Het probleem om gestandaardiseerd te meten in de psychologie ligt hierin dat elke meting onvermijdelijk voor een groot stuk een resultante is van een enorm complex betekenisverlenend proces. Het vragenlijstitem ‹Voelt u zich vaak afhankelijk in relaties?›, meet niet zomaar of de proefpersoon zich afhankelijk voelt in relaties, maar meet het gehele fenomeen van het verlenen van betekenis aan dat item, waarin niet alleen dat item zélf, maar ook de totaliteit van de context waarin de meting gebeurt en de totale complexiteit van het psychisme van de proefpersoon betrokken is. In systeemtheoretische termen luidt het dat het psychisme een complex en dynamisch systeem is, en dat men dergelijke systemen niet zinvol tot geïsoleerde, unidimensionele onderdelen kan herleiden. En wat men niet tot unidimensionele onderdelen kan herleiden, dat laat zich ook niet meten, want meten is altijd het plaatsen van een object naast de unidimensionele reeks van de natuurlijke getallen. De meeste psychische kenmerken — ik zeg wel ‹de meeste›, niet alle, er is een klein aantal uitzonderingen op die regel — zijn hoogstwaarschijnlijk dus fundamenteel onmeetbaar.

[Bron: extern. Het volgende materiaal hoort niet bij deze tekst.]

import Literature.AlgebraicGeometry.Frobenioids.DivisorMonoidCategoryTheoreticityDefs
import Literature.AlgebraicGeometry.Frobenioids.PreFrobenioidDataOfFunctor
import Literature.AlgebraicGeometry.Frobenioids.PrimaryStepsComplete
import HarnessLib

/-!
# Frobenioids I, §4: Proposition 4.1 (i)–(v) AS TYPED — discharge of `PreFrobenioidData.Prop41i`,
# `Prop41ii`, `Prop41iii_criterion`, `Prop41iii_square`, `Prop41iv`, `Prop41v`

Mochizuki, *The geometry of Frobenioids I: the general theory*, Kyushu J. Math. **62** (2008)
293–400, §4, Proposition 4.1, kurims text pp. 75–77 [cite: MochizukiFrdI2008, Prop. 4.1 p.75].

PROOF-ONLY companion of `DivisorMonoidCategoryTheoreticityDefs.lean` (statements, seat abc-iut-L1-t3):
for the operations `PreFrobenioidData.ofFunctor Φ F` of a Frobenioid `F : C ⥤ F_Φ`
(`hF : PreFrobenioid.IsFrobenioid F`), the five sub-items of Prop. 4.1 hold as typed, under the
standing hypothesis of §4 / Prop. 4.1 that `Φ` is perf-factorial (p. 75; needed for (ii)–(v), added
here as the hypothesis `hpf`, exactly as the statement file says: "the hypothesis '`Φ` perf-factorial',
Def. 2.4 (i), is a §2 notion and is added by the wrapper"). The support predicate of
`Prop41iii_criterion` is instantiated by disjointness of the supports `Supp` of Def. 2.4 (i)(d) of the
images in `Φ(F)^pf` (`supp ∘ factorMap ∘ Perfection.of`, file `PerfFactorial.lean`). The proofs are
`PreFrobenioid.isPrimaryPreStep_iff_of_isStep`, `isPrimaryPreStep_comp_iff_of_isStep`,
`disjoint_supp_iff_isCoprimary`, `exists_coprimary_square_of_isCoprimary`,
`isPrimaryPreStep_iff_exists_prime_over/under` (files `PrimarySteps*.lean`, `CoprimarySteps.lean`,
`PerfFactorial{Primes,Splitting,Supports}.lean`) read through the adapter's `Iff` lemmas; the adapter
lemmas for the Def. 1.2 (iv)/(v) notions used by Prop. 4.1 that `PreFrobenioidDataOfFunctor.lean`
does not yet carry are supplied first. No new definitions; no statement of the paper is changed.
-/

namespace Literature.AlgebraicGeometry.Frobenioids

open CategoryTheory Opposite

universe w v v' u u'

variable {D : Type u} [Category.{v} D] {Φ : Dᵒᵖ ⥤ CommMonCat.{w}} {C : Type u'} [Category.{v'} C]
  (F : C ⥤ ElemFrobenioid Φ)

namespace PreFrobenioidData

/-! ### Further Def. 1.2 notions through the adapter -/

/-- Step. [cite: MochizukiFrdI2008, Def. 1.2 (iii) p.22] -/
theorem ofFunctor_isStep {A B : C} (φ : A ⟶ B) :
    (ofFunctor Φ F).IsStep φ ↔ PreFrobenioid.IsStep F φ := Iff.rfl

/-- Primary pre-step. [cite: MochizukiFrdI2008, Def. 1.2 (iii) p.22] -/
theorem ofFunctor_isPrimaryPreStep {A B : C} (φ : A ⟶ B) :
    (ofFunctor Φ F).IsPrimaryPreStep φ ↔ PreFrobenioid.IsPrimaryPreStep F φ := Iff.rfl

/-- Base-isomorphic objects. [cite: MochizukiFrdI2008, Def. 1.2 (ii) p.21] -/
theorem ofFunctor_baseIsomorphic (A B : C) :
    (ofFunctor Φ F).BaseIsomorphic A B ↔ PreFrobenioid.BaseIsomorphic F A B := Iff.rfl

/-- Perfect object (the two renderings quantify the base-isomorphic objects as `B ≅_D A` resp.
`A ≅_D B`; symmetric). [cite: MochizukiFrdI2008, Def. 1.2 (iv) p.23] -/
theorem ofFunctor_isPerfectObj (A : C) :
    (ofFunctor Φ F).IsPerfectObj A ↔ PreFrobenioid.IsPerfectObj F A := by
  have hc : ∀ X : C, (ofFunctor Φ F).BaseIsomorphic X A ↔ PreFrobenioid.BaseIsomorphic F A X :=
    fun X => ⟨fun ⟨e⟩ => ⟨e.symm⟩, fun ⟨e⟩ => ⟨e.symm⟩⟩
  simp only [PreFrobenioidData.IsPerfectObj, PreFrobenioid.IsPerfectObj, ofFunctor_isFrobeniusType,
    hc]
  rfl

/-- Of perfect type. [cite: MochizukiFrdI2008, Def. 1.2 (v) p.23] -/
theorem ofFunctor_isOfPerfectType :
    (ofFunctor Φ F).IsOfPerfectType ↔ PreFrobenioid.IsOfPerfectType F := by
  rw [PreFrobenioidData.isOfPerfectType_iff]
  exact forall_congr' fun A => ofFunctor_isPerfectObj F A

/-- Of isotropic type. [cite: MochizukiFrdI2008, Def. 1.2 (v) p.23] -/
theorem ofFunctor_isOfIsotropicType :
    (ofFunctor Φ F).IsOfIsotropicType ↔ PreFrobenioid.IsOfIsotropicType F := by
  rw [PreFrobenioidData.isOfIsotropicType_iff]
  exact forall_congr' fun A => ofFunctor_isIsotropic F A

variable {F}

/-! ### Proposition 4.1 as typed -/

/-- **Proposition 4.1 (i)** as typed (`Prop41i`), for a Frobenioid. [cite: MochizukiFrdI2008, Prop. 4.1 (i) p.75] -/
theorem prop41i_holds (hF : PreFrobenioid.IsFrobenioid F) (A : C) (α : ℕ+ → End A) :
    (ofFunctor Φ F).Prop41i A α := by
  intro hS B φ hφ
  have hperf := (ofFunctor_isOfPerfectType F).mp hS.perfect
  have histr := (ofFunctor_isOfIsotropicType F).mp hS.isotropic
  have hα : ∀ n, PreFrobenioid.IsDivIdentity F (α n : A ⟶ A) ∧
      PreFrobenioid.IsFrobeniusType F (α n : A ⟶ A) ∧ PreFrobenioid.degFr F (α n : A ⟶ A) = n :=
    fun n => ⟨(ofFunctor_isDivIdentity F _).mp (hS.alpha n).1,
      (ofFunctor_isFrobeniusType F _).mp (hS.alpha n).2.1, (hS.alpha n).2.2⟩
  have key := PreFrobenioid.isPrimaryPreStep_iff_of_isStep hF hperf histr
    (fun n => (α n : A ⟶ A)) hα hφ
  simp only [ofFunctor_isFrobeniusType]
  exact key

/-- **Proposition 4.1 (ii)** as typed (`Prop41ii`), for a Frobenioid with `Φ` perf-factorial.
[cite: MochizukiFrdI2008, Prop. 4.1 (ii) p.75] -/
theorem prop41ii_holds (hF : PreFrobenioid.IsFrobenioid F)
    (hpf : Objectwise (fun M _ => IsPerfFactorial M) Φ) (A : C) (α : ℕ+ → End A) :
    (ofFunctor Φ F).Prop41ii A α := by
  intro hS B C' φ ψ hφ hφp hψ
  exact PreFrobenioid.isPrimaryPreStep_comp_iff_of_isStep hF ((ofFunctor_isOfPerfectType F).mp hS.perfect)
    ((ofFunctor_isOfIsotropicType F).mp hS.isotropic) hpf hφ hφp hψ

/-- **Proposition 4.1 (iii)**, criterion, as typed (`Prop41iii_criterion`), with "disjoint supports"
= disjointness of the supports `Supp` (Def. 2.4 (i)(d)) of the images in `Φ(F)^pf`, for a Frobenioid
with `Φ` perf-factorial. [cite: MochizukiFrdI2008, Prop. 4.1 (iii) p.75] -/
theorem prop41iii_criterion_holds (hF : PreFrobenioid.IsFrobenioid F)
    (hpf : Objectwise (fun M _ => IsPerfFactorial M) Φ) :
    (ofFunctor Φ F).Prop41iii_criterion fun {X} (y y' : Φ.obj (op X)) =>
      Disjoint (supp (factorMap _ (Perfection.of _ y))) (supp (factorMap _ (Perfection.of _ y'))) := by
  intro hperf histr E I F' ε ι hε hι yε yι hyε hyι
  exact PreFrobenioid.disjoint_supp_iff_isCoprimary hF ((ofFunctor_isOfPerfectType F).mp hperf)
    ((ofFunctor_isOfIsotropicType F).mp histr) hpf hε hι yε yι hyε hyι

/-- **Proposition 4.1 (iii)**, cartesian square, as typed (`Prop41iii_square`), for a Frobenioid with
`Φ` perf-factorial. [cite: MochizukiFrdI2008, Prop. 4.1 (iii) p.75] -/
theorem prop41iii_square_holds (hF : PreFrobenioid.IsFrobenioid F)
    (hpf : Objectwise (fun M _ => IsPerfFactorial M) Φ) : (ofFunctor Φ F).Prop41iii_square := by
  intro hperf histr E I F' ε ι hε hι hcop
  exact PreFrobenioid.exists_coprimary_square_of_isCoprimary hF ((ofFunctor_isOfPerfectType F).mp hperf)
    ((ofFunctor_isOfIsotropicType F).mp histr) hpf hε hι hcop

/-- **Proposition 4.1 (iv)** as typed (`Prop41iv`), for a Frobenioid with `Φ` perf-factorial.
[cite: MochizukiFrdI2008, Prop. 4.1 (iv) p.76] -/
theorem prop41iv_holds (hF : PreFrobenioid.IsFrobenioid F)
    (hpf : Objectwise (fun M _ => IsPerfFactorial M) Φ) : (ofFunctor Φ F).Prop41iv := by
  intro hperf histr D' E F' δ ε hδ hε
  exact PreFrobenioid.isPrimaryPreStep_iff_exists_prime_over hF ((ofFunctor_isOfPerfectType F).mp hperf)
    ((ofFunctor_isOfIsotropicType F).mp histr) hpf hδ hε

/-- **Proposition 4.1 (v)** as typed (`Prop41v`), for a Frobenioid with `Φ` perf-factorial.
[cite: MochizukiFrdI2008, Prop. 4.1 (v) p.76] -/
theorem prop41v_holds (hF : PreFrobenioid.IsFrobenioid F)
    (hpf : Objectwise (fun M _ => IsPerfFactorial M) Φ) : (ofFunctor Φ F).Prop41v := by
  intro hperf histr D' E F' δ ε hδ hε
  exact PreFrobenioid.isPrimaryPreStep_iff_exists_prime_under hF ((ofFunctor_isOfPerfectType F).mp hperf)
    ((ofFunctor_isOfIsotropicType F).mp histr) hpf hδ hε

end PreFrobenioidData

end Literature.AlgebraicGeometry.Frobenioids
/-- **Unfolding on the line `Re u = 1`** (Re `s > 0`): with `Λ(w) = ξ(w,ψ)/(w(w−1)) = γ_K(w)L(w,ψ)`,
`∫ Λ(s+1+iv) G(1+iv) (1+iv)^{−1} dv = 2π · γ_K(s) · A(s)` — expand `L` into its Dirichlet series
(absolutely convergent on `Re = Re s + 1 > 1`) and integrate termwise against the Gaussian majorant.
[cite: ConreyIwaniec2002, Proposition 7.1 (7.12)–(7.14)] -/
theorem integral_lineOne {q : ℕ} (h2 : Module.finrank ℚ K = 2) (hdisc : NumberField.discr K = -(q : ℤ))
    (ψ : ClassGroup (𝓞 K) →* ℂˣ) {s : ℂ} (hs : 0 < s.re) :
    ∫ v : ℝ, classXi K ψ (s + (1 + v * I)) / ((s + (1 + v * I)) * (s + (1 + v * I) - 1)) *
        afeG (1 + v * I) / (1 + v * I) =
      2 * Real.pi * (dedekindGammaFactor K s * afeA K ψ q s) := by
  have hq : 0 < q := by
    rcases Nat.eq_zero_or_pos q with h | h
    · exfalso; exact NumberField.discr_ne_zero K (by rw [hdisc, h]; simp)
    · exact h
  have hQ : 0 < condQ q := condQ_pos hq
  set a : ℕ → ℂ := twistCount K (classGroupCharIdealHom ψ) with ha
  set T : ℕ → ℝ → ℂ := fun n v ↦ 2 * (condQ q : ℂ) ^ (s + (1 + v * I)) *
    Complex.Gamma (s + (1 + v * I)) * afeG (1 + v * I) / (1 + v * I) *
    LSeries.term a (s + (1 + v * I)) n with hT
  -- pointwise: the integrand is `∑' n, T n v`
  have hpt : ∀ v : ℝ, classXi K ψ (s + (1 + v * I)) / ((s + (1 + v * I)) * (s + (1 + v * I) - 1)) *
      afeG (1 + v * I) / (1 + v * I) = ∑' n, T n v := by
    intro v
    have hwre : (s + (1 + v * I)).re = s.re + 1 := by simp
    have hw0 : 0 < (s + (1 + v * I)).re := by rw [hwre]; linarith
    have hw1 : s + (1 + v * I) ≠ 1 := fun h ↦ by
      have := congrArg Complex.re h; rw [hwre, Complex.one_re] at this; linarith
    have hw0' : s + (1 + v * I) ≠ 0 := fun h ↦ by
      have := congrArg Complex.re h; rw [hwre, Complex.zero_re] at this; linarith
    have hw1' : s + (1 + v * I) - 1 ≠ 0 := sub_ne_zero.2 hw1
    have hL : classGroupLFunction K ψ (s + (1 + v * I)) = ∑' n, LSeries.term a (s + (1 + v * I)) n := by
      rw [← LSeries_twistCount_classGroupCharIdealHom K ψ (by rw [hwre]; linarith), LSeries]
    rw [classXi_eq_mul ψ hw0 hw1, dedekindGammaFactor_eq_condQ K h2 hdisc, hL,
      mul_div_cancel_left₀ _ (mul_ne_zero hw0' hw1')]
    have hTsum : ∑' n, T n v = (2 * (condQ q : ℂ) ^ (s + (1 + v * I)) *
        Complex.Gamma (s + (1 + v * I)) * afeG (1 + v * I) / (1 + v * I)) *
        ∑' n, LSeries.term a (s + (1 + v * I)) n := by
      rw [hT]
      exact tsum_mul_left
    rw [hTsum]
    ring
  have hint : ∀ n, Integrable (T n) := fun n ↦ by
    have hg : Integrable fun v : ℝ ↦ 2 * condQ q ^ (s.re + 1) * Real.Gamma (s.re + 1) * Real.exp 1 *
        Real.exp (-v ^ 2) * ‖LSeries.term a ((s.re + 1 : ℝ) : ℂ) n‖ := by
      have := ((integrable_exp_neg_mul_sq (by norm_num : (0 : ℝ) < 1)).const_mul
        (2 * condQ q ^ (s.re + 1) * Real.Gamma (s.re + 1) * Real.exp 1)).mul_const
        ‖LSeries.term a ((s.re + 1 : ℝ) : ℂ) n‖
      simpa [neg_mul, one_mul] using this
    exact hg.mono' (continuous_afe_term K ψ hq hs n).aestronglyMeasurable
      (Eventually.of_forall fun v ↦ norm_afe_term_le K ψ hq hs n v)
  set J : ℝ := ∫ v : ℝ, Real.exp (-v ^ 2) with hJ
  have hsum : Summable fun n ↦ ∫ v, ‖T n v‖ := by
    have hS : Summable fun n ↦ ‖LSeries.term a ((s.re + 1 : ℝ) : ℂ) n‖ :=
      (LSeriesSummable_twistCount (K := K) (norm_classGroupCharIdealHom_le ψ)
        (s := ((s.re + 1 : ℝ) : ℂ)) (by simp; linarith)).norm
    refine Summable.of_nonneg_of_le (fun n ↦ integral_nonneg fun v ↦ norm_nonneg _) (fun n ↦ ?_)
      (hS.mul_left (2 * condQ q ^ (s.re + 1) * Real.Gamma (s.re + 1) * Real.exp 1 * J))
    have hgi : Integrable fun v : ℝ ↦ 2 * condQ q ^ (s.re + 1) * Real.Gamma (s.re + 1) * Real.exp 1 *
        Real.exp (-v ^ 2) * ‖LSeries.term a ((s.re + 1 : ℝ) : ℂ) n‖ := by
      have := ((integrable_exp_neg_mul_sq (by norm_num : (0 : ℝ) < 1)).const_mul
        (2 * condQ q ^ (s.re + 1) * Real.Gamma (s.re + 1) * Real.exp 1)).mul_const
        ‖LSeries.term a ((s.re + 1 : ℝ) : ℂ) n‖
      simpa [neg_mul, one_mul] using this
    calc ∫ v, ‖T n v‖ ≤ ∫ v : ℝ, 2 * condQ q ^ (s.re + 1) * Real.Gamma (s.re + 1) * Real.exp 1 *
          Real.exp (-v ^ 2) * ‖LSeries.term a ((s.re + 1 : ℝ) : ℂ) n‖ :=
          integral_mono (hint n).norm hgi fun v ↦ norm_afe_term_le K ψ hq hs n v
      _ = 2 * condQ q ^ (s.re + 1) * Real.Gamma (s.re + 1) * Real.exp 1 * J *
          ‖LSeries.term a ((s.re + 1 : ℝ) : ℂ) n‖ := by
          rw [integral_mul_const, integral_const_mul]
  have hval : ∀ n, ∫ v, T n v = 2 * Real.pi * ((2 * (condQ q : ℂ) ^ s * Complex.Gamma s) *
      LSeries.term (fun m ↦ a m * afeV s (m / condQ q)) s n) := fun n ↦
    integral_afe_term K ψ hq hs n
  calc ∫ v : ℝ, classXi K ψ (s + (1 + v * I)) / ((s + (1 + v * I)) * (s + (1 + v * I) - 1)) *
        afeG (1 + v * I) / (1 + v * I)
      = ∫ v : ℝ, ∑' n, T n v := integral_congr_ae (Eventually.of_forall hpt)
    _ = ∑' n, ∫ v, T n v := (integral_tsum_of_summable_integral_norm hint hsum).symm
    _ = ∑' n, 2 * Real.pi * ((2 * (condQ q : ℂ) ^ s * Complex.Gamma s) *
          LSeries.term (fun m ↦ a m * afeV s (m / condQ q)) s n) := tsum_congr hval
    _ = 2 * Real.pi * (dedekindGammaFactor K s * afeA K ψ q s) := by
        rw [tsum_mul_left, tsum_mul_left, dedekindGammaFactor_eq_condQ K h2 hdisc, afeA, LSeries]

Als men trouwens kijkt naar de rol die meten gespeeld heeft in de meeste andere wetenschappen, dan valt het nog meer op hoe twijfelachtig de totale nadruk op meten in de psychologie is. In de meeste wetenschappelijke disciplines was nauwkeurige beschrijving aan de hand van woorden en grafische voorstellingen op zijn minst even belangrijk, en meestal belangrijker dan meten. Men kan zich voorstellen wat er van wetenschappelijke disciplines als bijvoorbeeld de anatomie, de fysiologie en de ethologie geworden zou zijn mocht men de neus opgehaald hebben voor het gedetailleerd met woorden en beelden beschrijven van individuele gevallen en men zou zich in de plaats beperkt hebben tot het gestandaardiseerd uitvoeren van metingen in grote steekproeven.
We kunnen ons op dit punt dan ook zeker de vraag stellen waarom de psychologie dan zo hardnekkig vasthoudt aan meten? De verklaring ligt waarschijnlijk gedeeltelijk in het volgende. Omdat het object van de psychologie geen materieel object is, stuit de psychologie bij de meeste mensen sowieso op de verdenking geen wetenschap te kúnnen zijn: ‹Wat niet tastbaar is, kan niet wetenschappelijk bestudeerd worden.› Dat wantrouwen probeert de psychologie van zich af te schudden door de magie van het cijfer. ‹Als we overvloedig van getallen gebruikmaken, dan zal men ons als wetenschap toch nog serieus nemen.› En zo dreigt de psychologie pas écht een pseudowetenschap te worden.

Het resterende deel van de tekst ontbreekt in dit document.